Kharg concentra cerca de 90% das exportações de petróleo iranianas e tem capacidade de carregamento de aproximadamente 7 milhões de barris por dia. Na sexta-feira, Trump confirmou ter ordenado um bombardeio contra alvos militares na ilha, deixando a infraestrutura de produção intacta.
“Ele deliberadamente atingiu apenas a infraestrutura militar, por enquanto”, afirmou Waltz. “Certamente acho que ele vai manter essa opção caso queira derrubar a infraestrutura energética do país.”
Leia também: Trump fala em bombardear ilha iraniana “só por diversão”
O ministro das Relações Exteriores iraniano, Abbas Araghchi, buscou um caminho diplomático em paralelo. Ele disse nas redes sociais que o país está pronto para formar um comitê com as nações da região para investigar os alvos atacados em Kharg.
Araghchi reafirmou que os ataques iranianos têm como alvo apenas bases e interesses americanos, e alertou que “ocupar a ilha de Kharg seria um erro maior do que atacá-la”.
Por outro lado, o Corpo da Guarda Revolucionária Islâmica, o IRGC, fez uma ameaça direta a Benjamin Netanyahu. A agência estatal IRNA publicou que a organização prometia perseguir e matar o primeiro-ministro israelense. O gabinete de Netanyahu desmentiu os rumores que circularam no fim de semana sobre sua suposta morte, classificando as informações como falsas.
As Forças de Defesa de Israel anunciaram ter “eliminado” dois altos funcionários de inteligência iraniana do Comando de Emergência “Khatam al-Anbiya”.
No sábado à noite, o exército israelense informou ter atacado o principal centro de pesquisa da Agência Espacial do Irã e uma fábrica de produção de sistemas de defesa aérea.

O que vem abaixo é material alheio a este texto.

import Summits.QuantumFields.YangMills.Theorems.BalabanUVNodesN15KingModelSlicesDatum
import HarnessLib

/-!
# BalabanUVNodes ∕ N15 — THE KING-MODEL RUNG, CURVED EDITION (PART Ρ-e₂): PROPOSITION 3.7's SUP CLAUSES (3.63) FOR THE DATUM `kingSliceKernels` (part Ρ-e),
# every slice `0 ≤ j ≤ k − 1`, ONE `(C, δ₀)` for all levels, cubes and masses `0 < m² ≤ m₀²`
# (Track A, DAG node N15 = NE2; FAN-OUT v1.1 §N15 s3 «KING-MODEL RUNG … + the one-line statement of what the curved case adds»)

HONEST FRAMING.  Count-neutral (cell `pub-ymgap`, seat `pub-ymgap-dag-n15-e` g17; `--supports stmt-QuantumFields-27366 --as helper` = K3⁸
`SpineGivenEndpointR13SepCoPHV`).  TEMPLATE LITERATURE, `A = 0`: C. King's scalar U(1)-Higgs MODEL on finite tori ([King1986] Prop. 3.7 (3.63) p. 663), NOT
Bałaban's covariant objects; NE2⁺ is NOT PRINTED for those and not proved; NOT a node discharge; nothing continuum ∕ ℝ⁴ ∕ OS ∕ mass-gap ∕ Clay.  0 `sorry`, 0 `def`.
The datum and its dictionary ((2.20)∕(2.17) APPLIED as the definition of the level-`k` kernels) are part Ρ-e's — HONEST SCOPE there.
* ★ `kingSliceKernels_ineq363_pos` (slices `1 ≤ j < k`: part Ρ-a `kingSliceG_abs_le`∕`kingSliceDG_abs_le` at the mass `m²(L^jη)² ≤ m₀²`, the weights
  `(L^jη)^{2−D}`, `L^k(L^jη)^{2−D} = (L^jη)^{1−D}L^j`), ★ `kingSliceKernels_ineq363_zero` (`j = 0`: part Ρ-c `kingSliceZero_abs_le`∕`_step_le`, `L^kη^{2−D} = η^{1−D}`).
WHAT THE CURVED CASE ADDS (one line): (3.63) for `G_(j)(Ω, A)` — [King1986] §4 ∕ [Ba 4] (1.10) with `A ≠ 0`.
Locators: [King1986] Prop. 3.7 (3.63) p.663, (2.20) p.654, p.675; [Balaban1983RegularityDecay] Thm (1.10) p.573.
-/

noncomputable section

namespace Summit.QuantumFields.YangMills.BalabanUVNodes.N15KingModelRung.Curved

open Real Finset Matrix
open Literature.MathematicalPhysics.QuantumFieldTheory.Balaban1983to89.B5Prop11Plancherel (Tor fine unitVec)
open Literature.MathematicalPhysics.QuantumFieldTheory.King1986 (aK aK_pos aK_le)
open Literature.MathematicalPhysics.QuantumFieldTheory.King1986.Torus (fineOp blockOf tdistT tdistT_nonneg tdistT_symm torCongr torCongr_add
  torCongr_unitVec tdistT_torCongr)
open Literature.MathematicalPhysics.QuantumFieldTheory.King1986.SlicePropagator (SliceKernels)

variable {d : ℕ} {L : ℕ} [NeZero L]

/-- **(3.63) FOR THE DATUM, SLICES `1 ≤ j ≤ k − 1`, BOTH DISPLAYS**: ONE `(C, δ₀)` for all levels, cubes, masses `0 < m² ≤ m₀²`.
[cite: King1986, Prop. 3.7 (3.63) p.663, (2.20) p.654] -/
theorem kingSliceKernels_ineq363_pos (hLodd : Odd L) (hL : 2 ≤ L) {a : ℝ} (ha : 0 < a) {m0sq : ℝ} (hm0 : 0 ≤ m0sq) :
    ∃ C δ₀ : ℝ, 0 < C ∧ 0 < δ₀ ∧
    ∀ (k eM : ℕ) (hk : 1 ≤ k) (M : Fin (d + 1) → ℕ) [∀ μ, NeZero (M μ)] (hM : ∀ μ, M μ = 2 * L ^ eM)
      (msq : ℝ), 0 < msq → msq ≤ m0sq → ∀ (j : ℕ), 1 ≤ j → j < k → ∀ x y : Tor (fine (L ^ k) M),
      |(kingSliceKernels L k eM M hM hk a msq).G j x y|
          ≤ C * ((kingSliceKernels L k eM M hM hk a msq).slice j) ^ ((2 : ℝ) - (d + 1 : ℕ))
              * Real.exp (-(δ₀ * ((kingSliceKernels L k eM M hM hk a msq).slice j)⁻¹ * (kingSliceKernels L k eM M hM hk a msq).dist x y)) ∧
      ∀ μ : Fin (d + 1), |(kingSliceKernels L k eM M hM hk a msq).dG j μ x y|
          ≤ C * ((kingSliceKernels L k eM M hM hk a msq).slice j) ^ ((1 : ℝ) - (d + 1 : ℕ))
              * Real.exp (-(δ₀ * ((kingSliceKernels L k eM M hM hk a msq).slice j)⁻¹ * (kingSliceKernels L k eM M hM hk a msq).dist x y)) := by
  obtain ⟨C₁, δ₁, hC₁, hδ₁, H₁⟩ := kingSliceG_abs_le (d := d) L hLodd hL ha hm0
  obtain ⟨C₂, δ₂, hC₂, hδ₂, H₂⟩ := kingSliceDG_abs_le (d := d) L hLodd hL ha hm0
  have hL0 : (0 : ℝ) < L := by exact_mod_cast Nat.pos_of_ne_zero (NeZero.ne L)
  have hL1 : (1 : ℝ) ≤ L := by exact_mod_cast Nat.one_le_iff_ne_zero.mpr (NeZero.ne L)
  refine ⟨C₁ + C₂, min δ₁ δ₂, by positivity, lt_min hδ₁ hδ₂, ?_⟩
  intro k eM hk M _ hM msq hmsq hcap j hj1 hjk x y
  have hLk : (0 : ℝ) < (L : ℝ) ^ k := pow_pos hL0 _
  have hmono : ∀ {δi w : ℝ}, min δ₁ δ₂ ≤ δi → 0 ≤ w → Real.exp (-(δi * w)) ≤ Real.exp (-(min δ₁ δ₂ * w)) := fun hle hw =>
    Real.exp_le_exp.mpr (neg_le_neg (mul_le_mul_of_nonneg_right hle hw))
  rw [kingSliceKernels_slice]
  simp only [kingSliceKernels_dist]
  rw [sliceWeight_eq hL0]
  simp only [kingSliceKernels_G, kingSliceKernels_dG]
  have ht0 : 0 ≤ tdistT (fine (L ^ k) M) x y / (L : ℝ) ^ j := div_nonneg (tdistT_nonneg _ x y) (pow_pos hL0 _).le
  set s : ℝ := (L : ℝ) ^ j / (L : ℝ) ^ k with hsdef
  have hs : 0 < s := div_pos (pow_pos hL0 _) hLk
  have hs1 : s ≤ 1 := by rw [hsdef, div_le_one hLk]; exact pow_le_pow_right₀ hL1 hjk.le
  have hsD : 0 ≤ s ^ ((2 : ℝ) - (d + 1 : ℕ)) := Real.rpow_nonneg hs.le _
  have hsD' : 0 ≤ s ^ ((1 : ℝ) - (d + 1 : ℕ)) := Real.rpow_nonneg hs.le _
  have hm : 0 < msq * s ^ 2 := by positivity
  have hs2 : s ^ 2 ≤ 1 := pow_le_one₀ hs.le hs1
  have hmc : msq * s ^ 2 ≤ m0sq := (mul_le_of_le_one_right hmsq.le hs2).trans hcap
  have hcar := kingSliceIdx_carrier (d := d) L M hM hj1 hjk
  have hC1 : C₁ ≤ C₁ + C₂ := le_add_of_nonneg_right hC₂.le
  have hC2 : C₂ ≤ C₁ + C₂ := le_add_of_nonneg_left hC₁.le
  have hC0 : 0 ≤ C₁ + C₂ := by positivity
  refine ⟨?_, fun μ => ?_⟩
  · rw [kingSliceG_of_pos M hM hk a msq hj1 hjk]
    have h1 := H₁ (msq * s ^ 2) hm hmc k M (kingSliceIdx k eM j hj1) hcar x y
    generalize ksSlice L a (msq * s ^ 2) (kingSliceIdx k eM j hj1) (torCongr hcar x) (torCongr hcar y) = V at h1 ⊢
    set E₁ := Real.exp (-(δ₁ * (tdistT (fine (L ^ k) M) x y / (L : ℝ) ^ j))) with hE₁
    set E := Real.exp (-(min δ₁ δ₂ * (tdistT (fine (L ^ k) M) x y / (L : ℝ) ^ j))) with hE
    have hEE : E₁ ≤ E := hmono (min_le_left _ _) ht0
    rw [abs_mul, abs_of_nonneg hsD]
    calc s ^ ((2 : ℝ) - (d + 1 : ℕ)) * |V| ≤ s ^ ((2 : ℝ) - (d + 1 : ℕ)) * (C₁ * E₁) := mul_le_mul_of_nonneg_left h1 hsD
      _ ≤ s ^ ((2 : ℝ) - (d + 1 : ℕ)) * ((C₁ + C₂) * E) :=
          mul_le_mul_of_nonneg_left (mul_le_mul hC1 hEE (Real.exp_nonneg _) hC0) hsD
      _ = (C₁ + C₂) * s ^ ((2 : ℝ) - (d + 1 : ℕ)) * E := by ring
  · rw [kingSliceG_of_pos M hM hk a msq hj1 hjk, kingSliceG_of_pos M hM hk a msq hj1 hjk, ← mul_sub]
    have h2 := H₂ (msq * s ^ 2) hm hmc k M (kingSliceIdx k eM j hj1) hcar μ x y
    have hLjeq : ((L ^ (kingSliceIdx (d := d) k eM j hj1).j : ℕ) : ℝ) = (L : ℝ) ^ j := by
      rw [show (kingSliceIdx (d := d) k eM j hj1).j = j from rfl]; push_cast; ring
    rw [hLjeq] at h2
    generalize ksSlice L a (msq * s ^ 2) (kingSliceIdx k eM j hj1) (torCongr hcar (x + unitVec (fine (L ^ k) M) μ)) (torCongr hcar y)
      - ksSlice L a (msq * s ^ 2) (kingSliceIdx k eM j hj1) (torCongr hcar x) (torCongr hcar y) = Δ at h2 ⊢
    set E₂ := Real.exp (-(δ₂ * (tdistT (fine (L ^ k) M) x y / (L : ℝ) ^ j))) with hE₂
    set E := Real.exp (-(min δ₁ δ₂ * (tdistT (fine (L ^ k) M) x y / (L : ℝ) ^ j))) with hE
    have hEE : E₂ ≤ E := hmono (min_le_right _ _) ht0
    have hLj : (0 : ℝ) < (L : ℝ) ^ j := pow_pos hL0 _
    have hexp : (L : ℝ) ^ k * s ^ ((2 : ℝ) - (d + 1 : ℕ)) = s ^ ((1 : ℝ) - (d + 1 : ℕ)) * (L : ℝ) ^ j := by
      have e1 : s ^ ((2 : ℝ) - (d + 1 : ℕ)) = s ^ ((1 : ℝ) - (d + 1 : ℕ)) * s := by
        rw [rpow_mul_self_eq hs]; ring_nf
      rw [e1, hsdef]
      field_simp
    rw [abs_mul, abs_of_pos hLj] at h2
    rw [abs_mul, abs_mul, abs_of_pos hLk, abs_of_nonneg hsD, ← mul_assoc, hexp, mul_assoc]
    calc s ^ ((1 : ℝ) - (d + 1 : ℕ)) * ((L : ℝ) ^ j * |Δ|) ≤ s ^ ((1 : ℝ) - (d + 1 : ℕ)) * (C₂ * E₂) := mul_le_mul_of_nonneg_left h2 hsD'
      _ ≤ s ^ ((1 : ℝ) - (d + 1 : ℕ)) * ((C₁ + C₂) * E) :=
          mul_le_mul_of_nonneg_left (mul_le_mul hC2 hEE (Real.exp_nonneg _) hC0) hsD'
      _ = (C₁ + C₂) * s ^ ((1 : ℝ) - (d + 1 : ℕ)) * E := by ring

/-- **(3.63) FOR THE DATUM, THE FINEST SLICE `j = 0`, BOTH DISPLAYS**. [cite: King1986, Prop. 3.7 (3.63) p.663, p.675 («When j = 0 …»)] -/
theorem kingSliceKernels_ineq363_zero (hLodd : Odd L) (hL : 2 ≤ L) {a : ℝ} (ha : 0 < a) {m0sq : ℝ} (hm0 : 0 ≤ m0sq) :
    ∃ C δ₀ : ℝ, 0 < C ∧ 0 < δ₀ ∧
    ∀ (k eM : ℕ) (hk : 1 ≤ k) (M : Fin (d + 1) → ℕ) [∀ μ, NeZero (M μ)] (hM : ∀ μ, M μ = 2 * L ^ eM)
      (msq : ℝ), 0 < msq → msq ≤ m0sq → ∀ (j : ℕ), j = 0 → ∀ x y : Tor (fine (L ^ k) M),
      |(kingSliceKernels L k eM M hM hk a msq).G j x y|
          ≤ C * ((kingSliceKernels L k eM M hM hk a msq).slice j) ^ ((2 : ℝ) - (d + 1 : ℕ))
              * Real.exp (-(δ₀ * ((kingSliceKernels L k eM M hM hk a msq).slice j)⁻¹ * (kingSliceKernels L k eM M hM hk a msq).dist x y)) ∧
      ∀ μ : Fin (d + 1), |(kingSliceKernels L k eM M hM hk a msq).dG j μ x y|
          ≤ C * ((kingSliceKernels L k eM M hM hk a msq).slice j) ^ ((1 : ℝ) - (d + 1 : ℕ))
              * Real.exp (-(δ₀ * ((kingSliceKernels L k eM M hM hk a msq).slice j)⁻¹ * (kingSliceKernels L k eM M hM hk a msq).dist x y)) := by
  obtain ⟨C₅, δ₅, hC₅, hδ₅, H₅⟩ := kingSliceZero_abs_le (d := d) L hLodd hL ha hm0
  have hL0 : (0 : ℝ) < L := by exact_mod_cast Nat.pos_of_ne_zero (NeZero.ne L)
  have hL1 : (1 : ℝ) ≤ L := by exact_mod_cast Nat.one_le_iff_ne_zero.mpr (NeZero.ne L)
  set C : ℝ := 2 * (L : ℝ) ^ 2 * Real.exp δ₅ * C₅ with hCdef
  have hC : 0 < C := by positivity
  have hL2 : (1 : ℝ) ≤ (L : ℝ) ^ 2 := one_le_pow₀ hL1
  have he5 : (1 : ℝ) ≤ Real.exp δ₅ := Real.one_le_exp hδ₅.le
  have hc5 : (L : ℝ) ^ 2 * C₅ ≤ C := by
    rw [hCdef]
    have : (L : ℝ) ^ 2 * C₅ * 1 ≤ (L : ℝ) ^ 2 * C₅ * (2 * Real.exp δ₅) :=
      mul_le_mul_of_nonneg_left (by linarith) (by positivity)
    linarith
  have hc5' : (L : ℝ) ^ 2 * (2 * Real.exp δ₅ * C₅) = C := by rw [hCdef]; ring
  refine ⟨C, δ₅, hC, hδ₅, ?_⟩
  intro k eM hk M _ hM msq hmsq hcap j hj0 x y
  subst hj0
  haveI := kingZeroVol_neZero (d := d) L k eM
  have hLk : (0 : ℝ) < (L : ℝ) ^ k := pow_pos hL0 _
  rw [kingSliceKernels_slice]
  simp only [kingSliceKernels_dist]
  rw [sliceWeight_eq hL0]
  simp only [kingSliceKernels_G, kingSliceKernels_dG]
  set η : ℝ := (1 : ℝ) / (L : ℝ) ^ k with hηdef
  have hη : 0 < η := by positivity
  have hηD : 0 ≤ η ^ ((2 : ℝ) - (d + 1 : ℕ)) := Real.rpow_nonneg hη.le _
  have hηD' : 0 ≤ η ^ ((1 : ℝ) - (d + 1 : ℕ)) := Real.rpow_nonneg hη.le _
  have hm : 0 < msq * (L : ℝ) ^ 2 * η ^ 2 := by positivity
  have hLk1 : (L : ℝ) ≤ (L : ℝ) ^ k := by
    calc (L : ℝ) = (L : ℝ) ^ 1 := (pow_one _).symm
      _ ≤ (L : ℝ) ^ k := pow_le_pow_right₀ hL1 hk
  have hLη : (L : ℝ) ^ 2 * η ^ 2 ≤ 1 := by
    rw [hηdef, ← mul_pow, div_eq_mul_inv, one_mul, ← div_eq_mul_inv]
    exact pow_le_one₀ (by positivity) ((div_le_one hLk).mpr hLk1)
  have hmc : msq * (L : ℝ) ^ 2 * η ^ 2 ≤ m0sq := by
    have : msq * ((L : ℝ) ^ 2 * η ^ 2) ≤ msq * 1 := mul_le_mul_of_nonneg_left hLη hmsq.le
    rw [mul_one, ← mul_assoc] at this
    exact this.trans hcap
  have h0car := kingZero_carrier (d := d) L M hM hk (eM := eM)
  have hslice0 : (L : ℝ) ^ 0 / (L : ℝ) ^ k = η := by rw [pow_zero, hηdef]
  rw [hslice0, pow_zero]
  simp only [div_one]
  have hF : ∀ w : Tor (fine (L ^ k) M), |(fineOp (L ^ 1) (kingZeroVol L k eM) (aK a L 1) (((L ^ 1 : ℕ) : ℝ) ^ 2) (msq * (L : ℝ) ^ 2 * η ^ 2))⁻¹
      (torCongr h0car w) (torCongr h0car y)| ≤ C₅ * Real.exp (-(δ₅ * tdistT (fine (L ^ k) M) w y)) :=
    fun w => H₅ (msq * (L : ℝ) ^ 2 * η ^ 2) hm hmc k eM M (kingZeroVol L k eM) (fun _ => rfl) h0car w y
  have hL2pos : (0 : ℝ) < (L : ℝ) ^ 2 := by positivity
  set E := Real.exp (-(δ₅ * tdistT (fine (L ^ k) M) x y)) with hE
  refine ⟨?_, fun μ => ?_⟩
  · rw [kingSliceG_zero M hM hk a msq]
    have h1 := hF x
    generalize (fineOp (L ^ 1) (kingZeroVol L k eM) (aK a L 1) (((L ^ 1 : ℕ) : ℝ) ^ 2) (msq * (L : ℝ) ^ 2 * η ^ 2))⁻¹
      (torCongr h0car x) (torCongr h0car y) = V at h1 ⊢
    rw [abs_mul, abs_of_nonneg hηD, abs_mul, abs_of_pos hL2pos]
    calc η ^ ((2 : ℝ) - (d + 1 : ℕ)) * ((L : ℝ) ^ 2 * |V|) ≤ η ^ ((2 : ℝ) - (d + 1 : ℕ)) * ((L : ℝ) ^ 2 * (C₅ * E)) :=
          mul_le_mul_of_nonneg_left (mul_le_mul_of_nonneg_left h1 hL2pos.le) hηD
      _ = ((L : ℝ) ^ 2 * C₅) * η ^ ((2 : ℝ) - (d + 1 : ℕ)) * E := by ring
      _ ≤ C * η ^ ((2 : ℝ) - (d + 1 : ℕ)) * E := by
          exact mul_le_mul_of_nonneg_right (mul_le_mul_of_nonneg_right hc5 hηD) (Real.exp_nonneg _)
  · rw [kingSliceG_zero M hM hk a msq, kingSliceG_zero M hM hk a msq, ← mul_sub, ← mul_sub]
    have hstep := kingSliceZero_step_le (X := fine (L ^ k) M)
      (fun w => (fineOp (L ^ 1) (kingZeroVol L k eM) (aK a L 1) (((L ^ 1 : ℕ) : ℝ) ^ 2) (msq * (L : ℝ) ^ 2 * η ^ 2))⁻¹
        (torCongr h0car w) (torCongr h0car y)) y hC₅.le hδ₅.le hF x μ
    generalize (fineOp (L ^ 1) (kingZeroVol L k eM) (aK a L 1) (((L ^ 1 : ℕ) : ℝ) ^ 2) (msq * (L : ℝ) ^ 2 * η ^ 2))⁻¹
        (torCongr h0car (x + unitVec (fine (L ^ k) M) μ)) (torCongr h0car y)
      - (fineOp (L ^ 1) (kingZeroVol L k eM) (aK a L 1) (((L ^ 1 : ℕ) : ℝ) ^ 2) (msq * (L : ℝ) ^ 2 * η ^ 2))⁻¹
        (torCongr h0car x) (torCongr h0car y) = Δ at hstep ⊢
    have hexp : (L : ℝ) ^ k * η ^ ((2 : ℝ) - (d + 1 : ℕ)) = η ^ ((1 : ℝ) - (d + 1 : ℕ)) := by
      have e1 : η ^ ((2 : ℝ) - (d + 1 : ℕ)) = η ^ ((1 : ℝ) - (d + 1 : ℕ)) * η := by rw [rpow_mul_self_eq hη]; ring_nf
      rw [e1, hηdef]; field_simp
    rw [abs_mul, abs_mul, abs_mul, abs_of_pos hLk, abs_of_nonneg hηD, abs_of_pos hL2pos, ← mul_assoc, hexp]
    calc η ^ ((1 : ℝ) - (d + 1 : ℕ)) * ((L : ℝ) ^ 2 * |Δ|) ≤ η ^ ((1 : ℝ) - (d + 1 : ℕ)) * ((L : ℝ) ^ 2 * (2 * Real.exp δ₅ * C₅ * E)) :=
          mul_le_mul_of_nonneg_left (mul_le_mul_of_nonneg_left hstep hL2pos.le) hηD'
      _ = C * η ^ ((1 : ℝ) - (d + 1 : ℕ)) * E := by rw [← hc5']; ring


end Summit.QuantumFields.YangMills.BalabanUVNodes.N15KingModelRung.Curved

end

Serviços de emergência israelenses relataram uma “recente salva de mísseis” disparada contra o centro de Israel neste domingo. Não havia vítimas confirmadas até a última atualização.
O conflito praticamente paralisou o tráfego pelo Estreito de Ormuz, por onde passa cerca de 20% do petróleo e gás consumidos no mundo.
O barril de Brent fechou acima de US$ 100 pelo segundo dia seguido na sexta-feira, acumulando alta superior a 40% desde o início da guerra entre EUA, Israel e Irã.
O secretário de Energia americano, Chris Wright, minimizou o impacto. Em entrevista à ABC, ele disse acreditar que o conflito chegará ao fim “nas próximas semanas, talvez antes”, com os preços recuando na sequência.
A Agência Internacional de Energia informou que estoques emergenciais de petróleo começarão a chegar aos mercados globais em breve. O volume foi revisado para quase 412 milhões de barris. Países asiáticos planejam liberar reservas de forma imediata, enquanto Europa e Américas devem fazê-lo a partir do final de março.
Trump vem pressionando outros países a enviarem navios de guerra para garantir a segurança do estreito. Num post no Truth Social, o presidente citou China, França, Japão, Coreia do Sul e Reino Unido.
As respostas foram cautelosas. Seul disse que vai “monitorar de perto e analisar com cuidado” a situação. Londres afirmou estar “intensamente” avaliando como contribuir. O secretário de Energia britânico, Ed Miliband, declarou à BBC que “qualquer opção que possa ajudar a reabrir o estreito está sendo analisada”.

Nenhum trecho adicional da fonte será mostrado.